import Summits.CriticalPhenomena.PercolationContinuityZ3.Theorems.PercNearOneGluingNoHeavyQuantShapePieceBlob
import HarnessLib

/-!
# QUANT lane R8, T-DEC: THE PIECE BESIDE A BIG BLOB FOR EVERY SHAPE `lo < K ≤ 4lo` AND EVERY GATE — certified brick PC2aGD, shape box A (census-1 gen 33)

builds on p205010 (kernel theorem, internal audit signed; external expert review pending)

Support file (`--supports stmt-CriticalPhenomena-4575`), QUANT lane seat prim-quant-census-1 (gen 33); memo
`run/shared/lean/prim/quant/prim-quant-census-1/g33/WIDE3-G33.md` §4.  Theorems only, standard axioms, no sorries.  This file: `pbA_PC2aGD`.
THE RULE (memo §4; exact regression `g33/code/exp6_pieceblob_rule.py`, 0 failures on 13 shapes `lo < K ≤ 4lo`): per outer gate, the low atom `lo` of
`S(γ) ∗ blob_{lo+K}(g)` goes to `2lo+K` while `θ₁(ν(lo)+ν(2lo+K)) ≤ ν(2lo+K)` (`θ₁ = max(y, D/(lo+K))`, `D = T − 2lo`); otherwise the flow
SPLITS — `a(1−γ)g(lo+K−D)/D` saturates `2lo+K`, the overflow `a(1−γ)(D−(lo+K)g)/D` goes to the top; for `D ≥ lo+K` everything goes to the top.
Bricks (polynomial inequalities in `lo, K, γ, g, D` (and `y`/`x`), K-units `c = lo/K ∈ [1/4, 1]` split into the boxes `[1/4,1/3]`, `[1/3,1/2]`, `[1/2,1]`):
PB1/PB2 (top capacity of the overflow: ρ / floor), PC1a–c / PC2a–c (split cost: ρ / floor regime, three budget sub-cases), PD1/PD2 (top capacity,
regime II), PE1/PE2 (top cost, regime II); the floor-regime bricks are certified at the floor bound `ȳ = (2lo+D)·x_max/T₀` (`…GD` / `…XD` for
`x_max = g` / `(lo+Kγ)/(lo+K)`) and transported to every `y ≤ ȳ` by monotonicity (`pb_glue_cap`, `pb_glue_cost`).  Certificates: Handelman products found
by kit (`g33/code/kitjob6`: scipy/HiGHS dual simplex for the support + exact rational repair), checked here by `linarith`.

HONEST STATUS.  Algebra only.  `SiblingStep`, `GluedDominatedMass`, `SDECConvClosed`, `FarTreeRow` OPEN; RATE class (log\*) / honest sentence of
`run/shared/lean/prim/quant/README.md` unchanged.  [this work].  Nothing here is cited as a published result.  The gluing rows served
[cite: KozmaNitzan2024, Conjecture 3 (p. 15)]; product measure [cite: Grimmett1999, §1.3 p. 10].
-/

noncomputable section

open scoped BigOperators

namespace Summit.CriticalPhenomena.PercolationContinuityZ3.Theorems
namespace Quant
namespace LawDec

set_option maxRecDepth 8192 in
set_option maxHeartbeats 4000000 in
/-- **split cost, floor regime at `ȳ`, `T < lo+K`, case G**, `lo/K ∈ [1/4, 1/3]` — degree-5 Handelman certificate, 103 products (kit j300898). [this work] -/
theorem pbA_PC2aGD (lo K γ g D : ℝ) (hlo : 0 < lo)
    (hK1 : 3 * lo ≤ K) (hK2 : K ≤ 4 * lo) (hγ : lo ≤ K * γ) (hγ1 : γ ≤ 1) (hbig : 2 * lo ≤ (lo + K) * g) (hg1 : g ≤ 1)
    (hD : 0 ≤ D) (hDBg' : (lo + K) * g ≤ D) (hBD' : D ≤ lo + K) (hDmax' : D ≤ (K * γ - lo + (lo + K) * g)) (hBT' : D ≤ K - lo)
    (hγ0 : 0 ≤ γ) (hg0 : 0 ≤ g) (hxmG : (lo + K) * g ≤ lo + K * γ) (hTgG : (2 * lo + D) * g ≤ (lo + K * γ + (lo + K) * g))
    (hyLG : D * (lo + K * γ + (lo + K) * g) ≤ (2 * lo + D) * g * (lo + 2 * K)) :
    (K - D) * ((1 - γ) * g) * D * ((lo + K * γ + (lo + K) * g) - (2 * lo + D) * g) + (2 * K - D) * ((2 * lo + D) * g) * (1 - γ) * (D - (lo + K) * g)
      ≤ ((1 - γ) * (1 - g)) * (lo + D) * D * ((lo + K * γ + (lo + K) * g) - (2 * lo + D) * g) := by
  have hK : 0 < K := lt_of_lt_of_le (by linarith) hK1
  have hA : 0 ≤ K * γ - lo := sub_nonneg.2 hγ
  have hE : 0 ≤ 1 - γ := sub_nonneg.2 hγ1
  have hBig : 0 ≤ (lo + K) * g - 2 * lo := sub_nonneg.2 hbig
  have hEg : 0 ≤ 1 - g := sub_nonneg.2 hg1
  have hClo : 0 ≤ 4 * lo - K := by linarith [hK2]
  have hChi : 0 ≤ K - 3 * lo := by linarith [hK1]
  have hD0 : 0 ≤ D := hD
  have hDBg : 0 ≤ D - (lo + K) * g := sub_nonneg.2 hDBg'
  have hBD : 0 ≤ lo + K - D := sub_nonneg.2 hBD'
  have hDmax : 0 ≤ (K * γ - lo + (lo + K) * g) - D := sub_nonneg.2 hDmax'
  have hBT : 0 ≤ K - lo - D := by linarith [hBT']
  have hXMG : 0 ≤ lo + K * γ - (lo + K) * g := sub_nonneg.2 hxmG
  have hTGG : 0 ≤ (lo + K * γ + (lo + K) * g) - (2 * lo + D) * g := sub_nonneg.2 hTgG
  have hYLG : 0 ≤ (2 * lo + D) * g * (lo + 2 * K) - D * (lo + K * γ + (lo + K) * g) := sub_nonneg.2 hyLG
  have hH : 0 ≤ g := hg0
  have hGam : 0 ≤ γ := hγ0
  have key : 0 ≤ K * (((1 - γ) * (1 - g)) * (lo + D) * D * ((lo + K * γ + (lo + K) * g) - (2 * lo + D) * g)
      - ((K - D) * ((1 - γ) * g) * D * ((lo + K * γ + (lo + K) * g) - (2 * lo + D) * g) + (2 * K - D) * ((2 * lo + D) * g) * (1 - γ) * (D - (lo + K) * g))) := by
    linarith [mul_nonneg (mul_nonneg hE hYLG) hYLG,
      mul_nonneg (mul_nonneg (mul_nonneg (mul_nonneg hE hH) hYLG) hK.le) hK.le,
      mul_nonneg (mul_nonneg (mul_nonneg (mul_nonneg (mul_nonneg hE hH) hBT) hBT) hTGG) hK.le,
      mul_nonneg (mul_nonneg (mul_nonneg (mul_nonneg (mul_nonneg hE hH) hBT) hBT) hBT) hK.le,
      mul_nonneg (mul_nonneg (mul_nonneg (mul_nonneg (mul_nonneg (mul_nonneg hE hH) hH) hBT) hTGG) hK.le) hK.le,
      mul_nonneg (mul_nonneg (mul_nonneg hE hDmax) hYLG) hK.le,
      mul_nonneg (mul_nonneg (mul_nonneg (mul_nonneg (mul_nonneg (mul_nonneg hE hDmax) hGam) hGam) hBT) hK.le) hK.le,
      mul_nonneg (mul_nonneg (mul_nonneg (mul_nonneg hE hDmax) hH) hBT) hYLG,
      mul_nonneg (mul_nonneg (mul_nonneg (mul_nonneg (mul_nonneg hE hDmax) hH) hBT) hXMG) hK.le,
      mul_nonneg (mul_nonneg (mul_nonneg (mul_nonneg hE hDmax) hDmax) hXMG) hXMG,
      mul_nonneg (mul_nonneg (mul_nonneg (mul_nonneg hE hDmax) hDmax) hBT) hK.le,
      mul_nonneg (mul_nonneg (mul_nonneg (mul_nonneg (mul_nonneg hE hDmax) hDmax) hGam) hBT) hK.le,
      mul_nonneg (mul_nonneg (mul_nonneg hE hBD) hYLG) hK.le,
      mul_nonneg (mul_nonneg (mul_nonneg (mul_nonneg hE hBD) hH) hYLG) hK.le,
      mul_nonneg (mul_nonneg (mul_nonneg hE hBD) hBD) hYLG,
      mul_nonneg (mul_nonneg (mul_nonneg (mul_nonneg hE hBD) hBD) hDmax) hDmax,
      mul_nonneg (mul_nonneg (mul_nonneg (mul_nonneg hE hDBg) hTGG) hTGG) hK.le,
      mul_nonneg (mul_nonneg (mul_nonneg (mul_nonneg hE hDBg) hXMG) hK.le) hK.le,
      mul_nonneg (mul_nonneg (mul_nonneg (mul_nonneg hE hDBg) hXMG) hTGG) hK.le,
      mul_nonneg (mul_nonneg (mul_nonneg (mul_nonneg (mul_nonneg hE hDBg) hH) hBT) hBT) hK.le,
      mul_nonneg (mul_nonneg (mul_nonneg (mul_nonneg hE hDBg) hBD) hXMG) hK.le,
      mul_nonneg (mul_nonneg (mul_nonneg (mul_nonneg hE hDBg) hBD) hXMG) hTGG,
      mul_nonneg (mul_nonneg (mul_nonneg (mul_nonneg hE hDBg) hDBg) hTGG) hK.le,
      mul_nonneg (mul_nonneg (mul_nonneg (mul_nonneg (mul_nonneg hE hDBg) hDBg) hDBg) hH) hK.le,
      mul_nonneg (mul_nonneg (mul_nonneg (mul_nonneg hE hD0) hXMG) hTGG) hK.le,
      mul_nonneg (mul_nonneg (mul_nonneg (mul_nonneg hE hD0) hXMG) hXMG) hK.le,
      mul_nonneg (mul_nonneg (mul_nonneg (mul_nonneg hE hD0) hBT) hBT) hBT,
      mul_nonneg (mul_nonneg (mul_nonneg (mul_nonneg hE hD0) hH) hBT) hYLG,
      mul_nonneg (mul_nonneg (mul_nonneg (mul_nonneg hE hD0) hDmax) hDmax) hBT,
      mul_nonneg (mul_nonneg (mul_nonneg (mul_nonneg hE hD0) hDBg) hXMG) hK.le,
      mul_nonneg (mul_nonneg (mul_nonneg (mul_nonneg hE hD0) hD0) hXMG) hK.le,
      mul_nonneg (mul_nonneg (mul_nonneg (mul_nonneg hE hD0) hD0) hXMG) hTGG,
      mul_nonneg (mul_nonneg (mul_nonneg (mul_nonneg hE hD0) hD0) hXMG) hXMG,
      mul_nonneg (mul_nonneg (mul_nonneg (mul_nonneg hE hD0) hD0) hD0) hXMG,
      mul_nonneg (mul_nonneg (mul_nonneg (mul_nonneg hE hChi) hBT) hTGG) hTGG,
      mul_nonneg (mul_nonneg (mul_nonneg (mul_nonneg (mul_nonneg hE hChi) hDBg) hH) hBT) hK.le,
      mul_nonneg (mul_nonneg (mul_nonneg (mul_nonneg hE hClo) hK.le) hK.le) hK.le,
      mul_nonneg (mul_nonneg (mul_nonneg (mul_nonneg hE hClo) hTGG) hK.le) hK.le,
      mul_nonneg (mul_nonneg (mul_nonneg (mul_nonneg hE hClo) hXMG) hTGG) hTGG,
      mul_nonneg (mul_nonneg (mul_nonneg (mul_nonneg (mul_nonneg hE hClo) hGam) hTGG) hTGG) hK.le,
      mul_nonneg (mul_nonneg (mul_nonneg (mul_nonneg hE hClo) hBD) hTGG) hTGG,
      mul_nonneg (mul_nonneg (mul_nonneg hE hClo) hDBg) hYLG,
      mul_nonneg (mul_nonneg (mul_nonneg (mul_nonneg hE hClo) hD0) hK.le) hK.le,
      mul_nonneg (mul_nonneg (mul_nonneg (mul_nonneg hE hClo) hD0) hTGG) hK.le,
      mul_nonneg (mul_nonneg (mul_nonneg hE hEg) hYLG) hYLG,
      mul_nonneg (mul_nonneg (mul_nonneg (mul_nonneg (mul_nonneg hE hEg) hDmax) hBT) hTGG) hK.le,
      mul_nonneg (mul_nonneg (mul_nonneg (mul_nonneg (mul_nonneg hE hEg) hBD) hBT) hBT) hK.le,
      mul_nonneg (mul_nonneg (mul_nonneg (mul_nonneg (mul_nonneg hE hEg) hDBg) hXMG) hXMG) hK.le,
      mul_nonneg (mul_nonneg (mul_nonneg (mul_nonneg (mul_nonneg hE hEg) hD0) hXMG) hTGG) hK.le,
      mul_nonneg (mul_nonneg (mul_nonneg (mul_nonneg (mul_nonneg hE hEg) hD0) hD0) hXMG) hK.le,
      mul_nonneg (mul_nonneg (mul_nonneg (mul_nonneg (mul_nonneg hE hEg) hClo) hTGG) hTGG) hK.le,
      mul_nonneg (mul_nonneg (mul_nonneg (mul_nonneg hE hEg) hClo) hYLG) hK.le,
      mul_nonneg (mul_nonneg (mul_nonneg (mul_nonneg hE hBig) hBT) hTGG) hK.le,
      mul_nonneg (mul_nonneg (mul_nonneg (mul_nonneg (mul_nonneg hE hBig) hH) hBT) hTGG) hK.le,
      mul_nonneg (mul_nonneg (mul_nonneg (mul_nonneg hE hBig) hBD) hBD) hTGG,
      mul_nonneg (mul_nonneg (mul_nonneg (mul_nonneg hE hBig) hBD) hBD) hXMG,
      mul_nonneg (mul_nonneg (mul_nonneg (mul_nonneg (mul_nonneg hE hBig) hDBg) hH) hBT) hK.le,
      mul_nonneg (mul_nonneg (mul_nonneg (mul_nonneg hE hBig) hDBg) hDmax) hXMG,
      mul_nonneg (mul_nonneg (mul_nonneg (mul_nonneg hE hBig) hDBg) hDmax) hDmax,
      mul_nonneg (mul_nonneg (mul_nonneg (mul_nonneg hE hBig) hD0) hBT) hK.le,
      mul_nonneg (mul_nonneg (mul_nonneg hE hBig) hBig) hYLG,
      mul_nonneg (mul_nonneg (mul_nonneg (mul_nonneg hE hBig) hBig) hD0) hK.le,
      mul_nonneg (mul_nonneg (mul_nonneg (mul_nonneg hE hBig) hBig) hD0) hD0,
      mul_nonneg (mul_nonneg (mul_nonneg (mul_nonneg (mul_nonneg hE hBig) hBig) hEg) hDBg) hK.le,
      mul_nonneg (mul_nonneg (mul_nonneg (mul_nonneg hE hBig) hBig) hBig) hK.le,
      mul_nonneg (mul_nonneg (mul_nonneg (mul_nonneg (mul_nonneg hE hBig) hBig) hBig) hGam) hK.le,
      mul_nonneg (mul_nonneg (mul_nonneg (mul_nonneg hE hBig) hBig) hBig) hBD,
      mul_nonneg (mul_nonneg (mul_nonneg (mul_nonneg hE hBig) hBig) hBig) hD0,
      mul_nonneg (mul_nonneg (mul_nonneg (mul_nonneg (mul_nonneg hE hBig) hBig) hBig) hEg) hK.le,
      mul_nonneg (mul_nonneg (mul_nonneg (mul_nonneg (mul_nonneg hE hE) hXMG) hXMG) hK.le) hK.le,
      mul_nonneg (mul_nonneg (mul_nonneg (mul_nonneg (mul_nonneg hE hE) hXMG) hXMG) hXMG) hK.le,
      mul_nonneg (mul_nonneg (mul_nonneg (mul_nonneg (mul_nonneg hE hE) hBT) hBT) hXMG) hK.le,
      mul_nonneg (mul_nonneg (mul_nonneg (mul_nonneg (mul_nonneg hE hE) hH) hYLG) hK.le) hK.le,
      mul_nonneg (mul_nonneg (mul_nonneg (mul_nonneg (mul_nonneg hE hE) hDmax) hK.le) hK.le) hK.le,
      mul_nonneg (mul_nonneg (mul_nonneg (mul_nonneg hE hE) hDmax) hYLG) hK.le,
      mul_nonneg (mul_nonneg (mul_nonneg (mul_nonneg (mul_nonneg (mul_nonneg hE hE) hDmax) hH) hK.le) hK.le) hK.le,
      mul_nonneg (mul_nonneg (mul_nonneg (mul_nonneg hE hE) hBD) hYLG) hK.le,
      mul_nonneg (mul_nonneg (mul_nonneg (mul_nonneg (mul_nonneg hE hE) hDBg) hXMG) hXMG) hK.le,
      mul_nonneg (mul_nonneg (mul_nonneg (mul_nonneg (mul_nonneg hE hE) hDBg) hBT) hBT) hK.le,
      mul_nonneg (mul_nonneg (mul_nonneg (mul_nonneg (mul_nonneg hE hE) hDBg) hDBg) hK.le) hK.le,
      mul_nonneg (mul_nonneg (mul_nonneg (mul_nonneg (mul_nonneg hE hE) hDBg) hDBg) hDBg) hK.le,
      mul_nonneg (mul_nonneg (mul_nonneg (mul_nonneg (mul_nonneg hE hE) hD0) hXMG) hXMG) hK.le,
      mul_nonneg (mul_nonneg (mul_nonneg (mul_nonneg (mul_nonneg hE hE) hD0) hDmax) hK.le) hK.le,
      mul_nonneg (mul_nonneg (mul_nonneg (mul_nonneg (mul_nonneg (mul_nonneg hE hE) hD0) hDmax) hH) hK.le) hK.le,
      mul_nonneg (mul_nonneg (mul_nonneg (mul_nonneg (mul_nonneg hE hE) hD0) hD0) hDmax) hK.le,
      mul_nonneg (mul_nonneg (mul_nonneg (mul_nonneg (mul_nonneg (mul_nonneg hE hE) hEg) hXMG) hXMG) hK.le) hK.le,
      mul_nonneg (mul_nonneg (mul_nonneg (mul_nonneg (mul_nonneg (mul_nonneg hE hE) hEg) hBD) hXMG) hK.le) hK.le,
      mul_nonneg (mul_nonneg (mul_nonneg (mul_nonneg (mul_nonneg (mul_nonneg (mul_nonneg hE hE) hEg) hEg) hBT) hK.le) hK.le) hK.le,
      mul_nonneg (mul_nonneg (mul_nonneg (mul_nonneg (mul_nonneg hE hE) hBig) hBT) hTGG) hK.le,
      mul_nonneg (mul_nonneg (mul_nonneg (mul_nonneg (mul_nonneg hE hE) hBig) hDmax) hDmax) hK.le,
      mul_nonneg (mul_nonneg (mul_nonneg (mul_nonneg (mul_nonneg (mul_nonneg hE hE) hE) hDBg) hBT) hK.le) hK.le,
      mul_nonneg (mul_nonneg (mul_nonneg (mul_nonneg (mul_nonneg (mul_nonneg hE hE) hE) hDBg) hDBg) hK.le) hK.le,
      mul_nonneg (mul_nonneg (mul_nonneg (mul_nonneg hA hE) hClo) hDBg) hDBg,
      mul_nonneg (mul_nonneg (mul_nonneg (mul_nonneg (mul_nonneg (mul_nonneg hA hE) hEg) hH) hBT) hK.le) hK.le,
      mul_nonneg (mul_nonneg (mul_nonneg (mul_nonneg (mul_nonneg hA hE) hEg) hClo) hDBg) hK.le,
      mul_nonneg (mul_nonneg (mul_nonneg (mul_nonneg hA hE) hBig) hDBg) hDmax,
      mul_nonneg (mul_nonneg (mul_nonneg (mul_nonneg (mul_nonneg hA hE) hE) hBT) hBT) hK.le,
      mul_nonneg (mul_nonneg (mul_nonneg (mul_nonneg (mul_nonneg (mul_nonneg hA hE) hE) hDBg) hH) hK.le) hK.le,
      mul_nonneg (mul_nonneg (mul_nonneg (mul_nonneg (mul_nonneg hA hA) hE) hBD) hH) hK.le,
      mul_nonneg (mul_nonneg (mul_nonneg (mul_nonneg hA hA) hE) hBD) hBD,
      mul_nonneg (mul_nonneg (mul_nonneg (mul_nonneg hA hA) hE) hClo) hBT,
      mul_nonneg (mul_nonneg (mul_nonneg (mul_nonneg hA hA) hE) hClo) hDBg,
      mul_nonneg (mul_nonneg (mul_nonneg (mul_nonneg (mul_nonneg (mul_nonneg hA hA) hE) hE) hH) hK.le) hK.le]
  by_contra hc; push Not at hc
  have := mul_neg_of_pos_of_neg hK (show ((1 - γ) * (1 - g)) * (lo + D) * D * ((lo + K * γ + (lo + K) * g) - (2 * lo + D) * g) - ((K - D) * ((1 - γ) * g) * D * ((lo + K * γ + (lo + K) * g) - (2 * lo + D) * g) + (2 * K - D) * ((2 * lo + D) * g) * (1 - γ) * (D - (lo + K) * g)) < 0 by linarith)
  linarith

end LawDec
end Quant
end Summit.CriticalPhenomena.PercolationContinuityZ3.Theorems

-.-.-

Lines from the start of the entries through the one containing "(gen 33); memo" are to be set down again exactly, both ends included.

(SOLUTION TO THE EXERCISE)
import Summits.CriticalPhenomena.PercolationContinuityZ3.Theorems.PercNearOneGluingNoHeavyQuantShapePieceBlob
import HarnessLib

/-!
# QUANT lane R8, T-DEC: THE PIECE BESIDE A BIG BLOB FOR EVERY SHAPE `lo < K ≤ 4lo` AND EVERY GATE — certified brick PC2aGD, shape box A (census-1 gen 33)

builds on p205010 (kernel theorem, internal audit signed; external expert review pending)

Support file (`--supports stmt-CriticalPhenomena-4575`), QUANT lane seat prim-quant-census-1 (gen 33); memo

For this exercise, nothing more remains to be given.